* DIRECTIONS *
At the line containing "(Finset.sum_nonneg fun _", begin repeating lines exactly, and stop only after the final line of the records below.

Stored items
= = = = = = =

import Summits.Parity.GeneralizedHardyLittlewood.Theorems.LiouvilleShiftedTablesSieveToMAvgSizesEv

/-!
# Sieve glue for `SieveToMAvg`, part 12g: the core bound

Support file for item stmt-Parity-14274 (route `LiouvilleShiftedTables`).  THE CORE THEOREM
(`core_eventually`): if the dilated-table hypothesis `HypII Y (−h) δ (4·16421)` and the bilinear
hypothesis `HypI2 Y (−h) h ρ (2·20536) C₂` hold for all large `Y` (`0 < δ ≤ 1/12`, `4δ ≤ ρ`), then for
all large `Y` and every level `Q ≤ Y^{δ/4}`

  `CoreSum h Q Y = ∑_{q ≤ Q} |∑_{h < n ≤ Y, n ≡ h (q)} Λ(n) λ(n−h)| ≤ Y / (log Y)^6`.

Assembly of parts 10a (split), 10b (Heath-Brown at each dyadic scale), 12b (`ScaleOK`), 12e–12f
(constants and sizes): `≤ log Y` dyadic scales each contribute `≤ 26262 · Y/(log Y)^9`, the initial
segment and the non-coprime moduli `≤ Y/(log Y)^7` each.
-/

namespace Summit.Parity.GeneralizedHardyLittlewood.Theorems.SieveToMAvg

open Finset Real Filter
open scoped ArithmeticFunction.zeta ArithmeticFunction.sigma ArithmeticFunction.vonMangoldt
open Literature.NumberTheory.Sieve.BVMoebius (eventually_log_rpow_le_rpow')

/-- Arithmetic of one dyadic bracket: `c · (lg · (Kr (b₁ + b₂) + sl)) ≤ 8754 Y/L⁹` when `c ≤ 3`,
`lg ≤ 2L`, `Kr ≤ 729 L⁶`, `b₁, b₂ ≤ Y/L^{16}`, `sl ≤ Y/L^{10}` (all nonnegative, `L ≥ 1`). [folklore] -/
theorem bracket_le {L Y lg Kr b₁ b₂ sl c : ℝ} (hL : 1 ≤ L) (hY : 0 ≤ Y) (hlg0 : 0 ≤ lg) (hlg : lg ≤ 2 * L)
    (hKr0 : 0 ≤ Kr) (hKr : Kr ≤ 729 * L ^ 6) (hb₁ : b₁ ≤ Y / L ^ 16) (hb₂ : b₂ ≤ Y / L ^ 16)
    (hsl : sl ≤ Y / L ^ 10) (hb₁0 : 0 ≤ b₁) (hb₂0 : 0 ≤ b₂) (hsl0 : 0 ≤ sl) (hc : c ≤ 3) :
    c * (lg * (Kr * (b₁ + b₂) + sl)) ≤ 8754 * (Y / L ^ 9) := by
  have hL0 : 0 < L := by linarith
  have hu0 : 0 ≤ Y / L ^ 10 := by positivity
  have h1 : Kr * (b₁ + b₂) ≤ 729 * L ^ 6 * (2 * (Y / L ^ 16)) :=
    mul_le_mul hKr (by linarith) (by positivity) (by positivity)
  have h1' : 729 * L ^ 6 * (2 * (Y / L ^ 16)) = 1458 * (Y / L ^ 10) := by
    field_simp; ring
  have h2 : Kr * (b₁ + b₂) + sl ≤ 1459 * (Y / L ^ 10) := by linarith
  have h3 : lg * (Kr * (b₁ + b₂) + sl) ≤ 2 * L * (1459 * (Y / L ^ 10)) :=
    mul_le_mul hlg h2 (by positivity) (by positivity)
  have h3' : 2 * L * (1459 * (Y / L ^ 10)) = 2918 * (Y / L ^ 9) := by
    field_simp; ring
  have h4 : 0 ≤ Y / L ^ 9 := by positivity
  calc c * (lg * (Kr * (b₁ + b₂) + sl)) ≤ 3 * (2918 * (Y / L ^ 9)) := by
        refine mul_le_mul hc (h3.trans h3'.le) (by positivity) (by norm_num)
    _ = 8754 * (Y / L ^ 9) := by ring

/-- `k0f Y ≤ log Y` for large `Y`. [folklore] -/
theorem k0f_le_log_eventually : ∀ᶠ Y : ℝ in atTop, (k0f Y : ℝ) ≤ Real.log Y := by
  have hlog : Tendsto (fun Y : ℝ => Real.log Y) atTop atTop := Real.tendsto_log_atTop
  have hll : ∀ᶠ t : ℝ in atTop, ‖Real.log t‖ ≤ 1 / 40 * ‖t‖ := Real.isLittleO_log_id_atTop.bound (by norm_num)
  filter_upwards [hlog.eventually hll, hlog.eventually_ge_atTop 3] with Y hY hL3
  have hL1 : 1 ≤ Real.log Y := by linarith
  refine (k0f_le hL1).trans ?_
  rw [Real.norm_eq_abs, Real.norm_eq_abs, abs_of_pos (by linarith : 0 < Real.log Y)] at hY
  have h1 : Real.log (Real.log Y) ≤ 1 / 40 * Real.log Y := (le_abs_self _).trans hY
  have hl2 : 1 / 2 < Real.log 2 := by have := Real.log_two_gt_d9; linarith
  have h2 : Real.log (Real.log Y) / Real.log 2 ≤ (1 / 40 * Real.log Y) / (1 / 2) := by
    have h0 : 0 ≤ Real.log (Real.log Y) := Real.log_nonneg (by linarith)
    calc Real.log (Real.log Y) / Real.log 2 ≤ Real.log (Real.log Y) / (1 / 2) :=
          div_le_div_of_nonneg_left h0 (by norm_num) hl2.le
      _ ≤ (1 / 40 * Real.log Y) / (1 / 2) := div_le_div_of_nonneg_right h1 (by norm_num)
  linarith

section Core

variable {h : ℕ} {δ ρ C₂ : ℝ}

/-- **The core bound.** See the module docstring. [folklore] -/
theorem core_eventually (hh : 1 ≤ h) (hδ : 0 < δ) (hδ12 : δ ≤ 1 / 12) (hδρ : 4 * δ ≤ ρ) (hC₂ : 0 ≤ C₂)
    (hII : ∀ᶠ Y : ℝ in atTop, HypII Y (-(h : ℤ)) δ (((4 * 16421 : ℕ) : ℝ)))
    (hI2 : ∀ᶠ Y : ℝ in atTop, HypI2 Y (-(h : ℤ)) h ρ (((2 * 20536 : ℕ) : ℝ)) C₂) :
    ∀ᶠ Y : ℝ in atTop, ∀ Q : ℕ, (Q : ℝ) ≤ Y ^ (δ / 4) → CoreSum h Q Y ≤ Y / Real.log Y ^ 6 := by
  classical
  obtain ⟨Cτ, hCτ, hD⟩ := exists_divisor_consts
  obtain ⟨C', hC', hD'⟩ := exists_Dtau'_const
  obtain ⟨C_φ, hCφ, hφ⟩ := exists_totient_const
  obtain ⟨C_S, x₀S, hCS, hSh⟩ := exists_shiu_consts
  obtain ⟨Cτ1, hCτ1, hD1⟩ := exists_Dtau_le 1
  have hlog : Tendsto (fun Y : ℝ => Real.log Y) atTop atTop := Real.tendsto_log_atTop
  have hh0 : (0 : ℝ) < h := by exact_mod_cast hh
  filter_upwards [scaleOK_eventually hδ hδ12 hδρ (A₁ := 8210) (by norm_num), BII_small_eventually hδ hδ12 hCτ,
    BI2_small_eventually hδ hδ12 hCτ hC' hC₂ hD', SLIV_small_eventually hδ hδ12 h hCφ hCS hφ hSh, hII, hI2,
    hlog.eventually_ge_atTop (200 + 16 * Cτ1), k0f_le_log_eventually, tendsto_lowScale.eventually_ge_atTop (h : ℝ),
    eventually_log_rpow_le_rpow' ((9 : ℕ) : ℝ) (by norm_num : (0 : ℝ) < 1 / 4),
    (tendsto_rpow_atTop (by norm_num : (0 : ℝ) < 1 / 4)).eventually_ge_atTop (3 * h),
    ((tendsto_pow_atTop (by norm_num : (8210 : ℕ) ≠ 0)).comp hlog).eventually_ge_atTop 2,
    Filter.eventually_ge_atTop (4 : ℝ)]
    with Y hOK hBII hBI2 hSLIV hypII hypI2 hL hk₀L hloh hL9 h3h hLA hY4 Q hQ
  set L := Real.log Y with hLdef
  have hY0 : 0 < Y := by linarith
  have hY1 : 1 ≤ Y := by linarith
  have hL200 : 200 ≤ L := by linarith [show (0 : ℝ) ≤ 16 * Cτ1 by positivity]
  have hL1 : 1 ≤ L := by linarith
  have hL0 : 0 < L := by linarith
  have hLp : ∀ n : ℕ, 0 < L ^ n := fun n => pow_pos hL0 n
  have hLA' : 2 ≤ L ^ 8210 := by simpa using hLA
  have hCτ0 : 0 ≤ Cτ := by linarith
  have hYpow : ∀ a b : ℝ, Y ^ a * Y ^ b = Y ^ (a + b) := fun a b => (Real.rpow_add hY0 a b).symm
  -- trivial level
  rcases Nat.eq_zero_or_pos Q with hQ0 | hQpos
  · subst hQ0
    have : CoreSum h 0 Y = 0 := by unfold CoreSum; simp
    rw [this]; positivity
  have hQ1 : 1 ≤ Q := hQpos
  -- the dyadic depth
  obtain ⟨hk1, hk2⟩ := two_pow_k0f_bounds hL1
  have hN₀ : (h : ℝ) ≤ Y / 2 ^ k0f Y := by
    refine hloh.trans (div_le_div_of_nonneg_left hY0.le (by positivity) hk2)
  have hk₀ : h ≤ ⌊Y / 2 ^ k0f Y⌋₊ := Nat.le_floor hN₀
  have hsplit := CoreSum_le_split hh Q hY1 hk₀
  -- Term A: non-coprime moduli
  have hA : (Q : ℝ) * (h * (Nat.log 2 ⌊Y⌋₊ + 1) * Real.log Y) ≤ Y / L ^ 7 := by
    have hlog2 : (Nat.log 2 ⌊Y⌋₊ : ℝ) ≤ 2 * L := by
      have := Kbf_le hY1; unfold Kbf at this; push_cast at this; linarith
    have hL9' : L ^ 9 ≤ Y ^ ((1 : ℝ) / 4) := by
      have e : L ^ 9 = L ^ (((9 : ℕ) : ℝ)) := (Real.rpow_natCast _ _).symm
      rw [e]; exact hL9
    rw [le_div_iff₀ (hLp 7)]
    calc (Q : ℝ) * (h * (Nat.log 2 ⌊Y⌋₊ + 1) * Real.log Y) * L ^ 7
        ≤ Y ^ (δ / 4) * (h * (2 * L + 1) * L) * L ^ 7 := by gcongr
      _ ≤ Y ^ (δ / 4) * (h * (3 * L) * L) * L ^ 7 := by gcongr; linarith
      _ = Y ^ (δ / 4) * ((3 * h) * L ^ 9) := by ring
      _ ≤ Y ^ (δ / 4) * (Y ^ ((1 : ℝ) / 4) * Y ^ ((1 : ℝ) / 4)) :=
          mul_le_mul_of_nonneg_left (mul_le_mul h3h hL9' (by positivity) (by positivity)) (by positivity)
      _ = Y ^ (δ / 4 + 1 / 2) := by rw [hYpow, hYpow]; norm_num
      _ ≤ Y ^ (1 : ℝ) := Real.rpow_le_rpow_of_exponent_le hY1 (by linarith)
      _ = Y := Real.rpow_one Y
  -- Term B: the initial segment
  have hB : ∑ n ∈ Ioc h ⌊Y / 2 ^ k0f Y⌋₊, (σ 0 (n - h) : ℝ) * Λ n ≤ Y / L ^ 7 := by
    set N₀ := ⌊Y / 2 ^ k0f Y⌋₊ with hN₀def
    have hN1 : 1 ≤ N₀ := le_trans hh hk₀
    have hN1' : (1 : ℝ) ≤ N₀ := by exact_mod_cast hN1
    have hNY : (N₀ : ℝ) ≤ Y / L ^ 13 := (Nat.floor_le (by positivity)).trans (init_height_le hY0.le hL1)
    have hNY' : (N₀ : ℝ) ≤ Y := hNY.trans (div_le_self hY0.le (one_le_pow₀ hL1))
    have hlogN : Real.log N₀ ≤ L := Real.log_le_log (by linarith) hNY'
    have hlogN0 : 0 ≤ Real.log N₀ := Real.log_nonneg hN1'
    refine (init_le h hN1).trans ?_
    have hDN : Dtau 1 N₀ ≤ Cτ1 * N₀ * (1 + Real.log N₀) ^ (2 ^ (1 + 1)) := hD1 N₀ hN1'
    rw [show (2 : ℕ) ^ (1 + 1) = 4 by norm_num] at hDN
    calc Real.log N₀ * Dtau 1 N₀ ≤ L * (Cτ1 * N₀ * (1 + Real.log N₀) ^ 4) :=
          mul_le_mul hlogN hDN (Dtau_nonneg 1 _) hL0.le
      _ ≤ L * (Cτ1 * (Y / L ^ 13) * (2 * L) ^ 4) := by gcongr; linarith
      _ = 16 * Cτ1 * (Y / L ^ 8) := by field_simp; ring
      _ ≤ L * (Y / L ^ 8) := mul_le_mul_of_nonneg_right (by linarith) (by positivity)
      _ = Y / L ^ 7 := by rw [show (8 : ℕ) = 7 + 1 from rfl, pow_succ, ← div_div, mul_div_cancel₀ _ hL0.ne']
  -- Term C: the dyadic scales
  have hKff : 2 * Y ≤ (1 + Δf 8210 Y) ^ Kff 8210 Y := two_mul_le_pow_Kff (by linarith) (Δf_bounds hLA').1
  have hKb : (Kbf Y : ℝ) ≤ 3 * L := by have := Kbf_le hY1; linarith
  have hC : ∀ k ∈ Finset.range (k0f Y),
      TT (lamW h) h Q (Y / 2 ^ (k + 1)) (fun n => (Λ n : ℝ)) ≤ 26262 * (Y / L ^ 9) := by
    intro k hk
    obtain ⟨hxlo, hxY⟩ := dyadic_scale_bounds hY0.le hL1 (Finset.mem_range.1 hk)
    set x := Y / 2 ^ (k + 1) with hxdef
    have hx1 : 1 ≤ x := (hOK Q hQ x hxlo hxY 1 (by simp)).hx
    have hTT := TT_dyadic_le (K := Kbf Y) hypII hypI2 (hOK Q hQ x hxlo hxY) (lt_of_lt_of_le (by linarith) hKff) hCτ0 hD
      (lt_two_pow_Kbf hxY)
    refine hTT.trans ?_
    have hterm : ∀ j ∈ Icc 1 3, (Nat.choose 3 j : ℝ) * (Real.log (⌊2 * x⌋₊ + 1 : ℕ) *
        ((Kbf Y : ℝ) ^ (2 * j) * (BII j x Y (((4 * 16421 : ℕ) : ℝ)) Cτ 8192 (Kff 8210 Y) Q +
          BI2 j x Y (Δf 8210 Y) (((2 * 20536 : ℕ) : ℝ)) C₂ Cτ (1 / 3 + δ / 2) 8192 (Kff 8210 Y) Q) +
          SLIV j h Q x (Δf 8210 Y))) ≤ 8754 * (Y / L ^ 9) := by
      intro j hj
      obtain ⟨hj1, hj3⟩ := Finset.mem_Icc.1 hj
      have hchoose : (Nat.choose 3 j : ℝ) ≤ 3 := by
        have : Nat.choose 3 j ≤ 3 := by interval_cases j <;> decide
        exact_mod_cast this
      have hlg : Real.log (⌊2 * x⌋₊ + 1 : ℕ) ≤ 2 * L := by
        have h1 : ((⌊2 * x⌋₊ + 1 : ℕ) : ℝ) ≤ 2 * Y := by
          push_cast; linarith [Nat.floor_le (by linarith : 0 ≤ 2 * x)]
        have h2 : Real.log (⌊2 * x⌋₊ + 1 : ℕ) ≤ Real.log (2 * Y) := Real.log_le_log (by positivity) h1
        rw [Real.log_mul (by norm_num) hY0.ne'] at h2
        have : Real.log 2 < 1 := by have := Real.log_two_lt_d9; linarith
        linarith
      have hlg0 : 0 ≤ Real.log (⌊2 * x⌋₊ + 1 : ℕ) := Real.log_nonneg (by exact_mod_cast Nat.le_add_left 1 _)
      have hKr : (Kbf Y : ℝ) ^ (2 * j) ≤ 729 * L ^ 6 := by
        calc (Kbf Y : ℝ) ^ (2 * j) ≤ (3 * L) ^ (2 * j) := pow_le_pow_left₀ (Nat.cast_nonneg _) hKb _
          _ ≤ (3 * L) ^ 6 := pow_le_pow_right₀ (by linarith) (by omega)
          _ = 729 * L ^ 6 := by ring
      exact bracket_le hL1 hY0.le hlg0 hlg (by positivity) hKr (hBII Q hQ1 hQ x hxlo hxY j hj)
        (hBI2 Q hQ1 hQ x hxlo hxY j hj) (hSLIV Q hQ1 hQ x hxlo hxY j hj)
        (BII_nonneg j (by linarith) hY1 hCτ0 _ _ _) (BI2_nonneg j (by linarith) (Δf_bounds hLA').1.le hCτ0 _ _ _)
        (Finset.sum_nonneg fun _ _ => Finset.sum_nonneg fun _ _ => by positivity) hchoose
    calc _ ≤ ∑ j ∈ Icc 1 3, 8754 * (Y / L ^ 9) := Finset.sum_le_sum hterm
      _ = 26262 * (Y / L ^ 9) := by rw [Finset.sum_const, Nat.card_Icc]; norm_num; ring
  have hCsum : ∑ k ∈ Finset.range (k0f Y), TT (lamW h) h Q (Y / 2 ^ (k + 1)) (fun n => (Λ n : ℝ)) ≤ 26262 * (Y / L ^ 8) := by
    calc _ ≤ ∑ k ∈ Finset.range (k0f Y), 26262 * (Y / L ^ 9) := Finset.sum_le_sum hC
      _ = (k0f Y : ℝ) * (26262 * (Y / L ^ 9)) := by rw [Finset.sum_const, Finset.card_range, nsmul_eq_mul]
      _ ≤ L * (26262 * (Y / L ^ 9)) := mul_le_mul_of_nonneg_right hk₀L (by positivity)
      _ = 26262 * (Y / L ^ 8) := by field_simp
  -- conclusion
  refine hsplit.trans ?_
  have hfin : Y / L ^ 7 + Y / L ^ 7 + 26262 * (Y / L ^ 8) ≤ Y / L ^ 6 := by
    have e : Y / L ^ 7 + Y / L ^ 7 + 26262 * (Y / L ^ 8) = (Y / L ^ 8) * (2 * L + 26262) := by
      field_simp; ring
    have e' : Y / L ^ 6 = (Y / L ^ 8) * L ^ 2 := by field_simp
    rw [e, e']
    refine mul_le_mul_of_nonneg_left ?_ (by positivity)
    nlinarith
  linarith [hA, hB, hCsum, hfin]

end Core

end Summit.Parity.GeneralizedHardyLittlewood.Theorems.SieveToMAvg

= = = = = = =

* OUTPUT FOR THIS TASK *
        (Finset.sum_nonneg fun _ _ => Finset.sum_nonneg fun _ _ => by positivity) hchoose
    calc _ ≤ ∑ j ∈ Icc 1 3, 8754 * (Y / L ^ 9) := Finset.sum_le_sum hterm
      _ = 26262 * (Y / L ^ 9) := by rw [Finset.sum_const, Nat.card_Icc]; norm_num; ring
  have hCsum : ∑ k ∈ Finset.range (k0f Y), TT (lamW h) h Q (Y / 2 ^ (k + 1)) (fun n => (Λ n : ℝ)) ≤ 26262 * (Y / L ^ 8) := by
    calc _ ≤ ∑ k ∈ Finset.range (k0f Y), 26262 * (Y / L ^ 9) := Finset.sum_le_sum hC
      _ = (k0f Y : ℝ) * (26262 * (Y / L ^ 9)) := by rw [Finset.sum_const, Finset.card_range, nsmul_eq_mul]
      _ ≤ L * (26262 * (Y / L ^ 9)) := mul_le_mul_of_nonneg_right hk₀L (by positivity)
      _ = 26262 * (Y / L ^ 8) := by field_simp
  -- conclusion
  refine hsplit.trans ?_
  have hfin : Y / L ^ 7 + Y / L ^ 7 + 26262 * (Y / L ^ 8) ≤ Y / L ^ 6 := by
    have e : Y / L ^ 7 + Y / L ^ 7 + 26262 * (Y / L ^ 8) = (Y / L ^ 8) * (2 * L + 26262) := by
      field_simp; ring
    have e' : Y / L ^ 6 = (Y / L ^ 8) * L ^ 2 := by field_simp
    rw [e, e']
    refine mul_le_mul_of_nonneg_left ?_ (by positivity)
    nlinarith
  linarith [hA, hB, hCsum, hfin]

end Core

end Summit.Parity.GeneralizedHardyLittlewood.Theorems.SieveToMAvg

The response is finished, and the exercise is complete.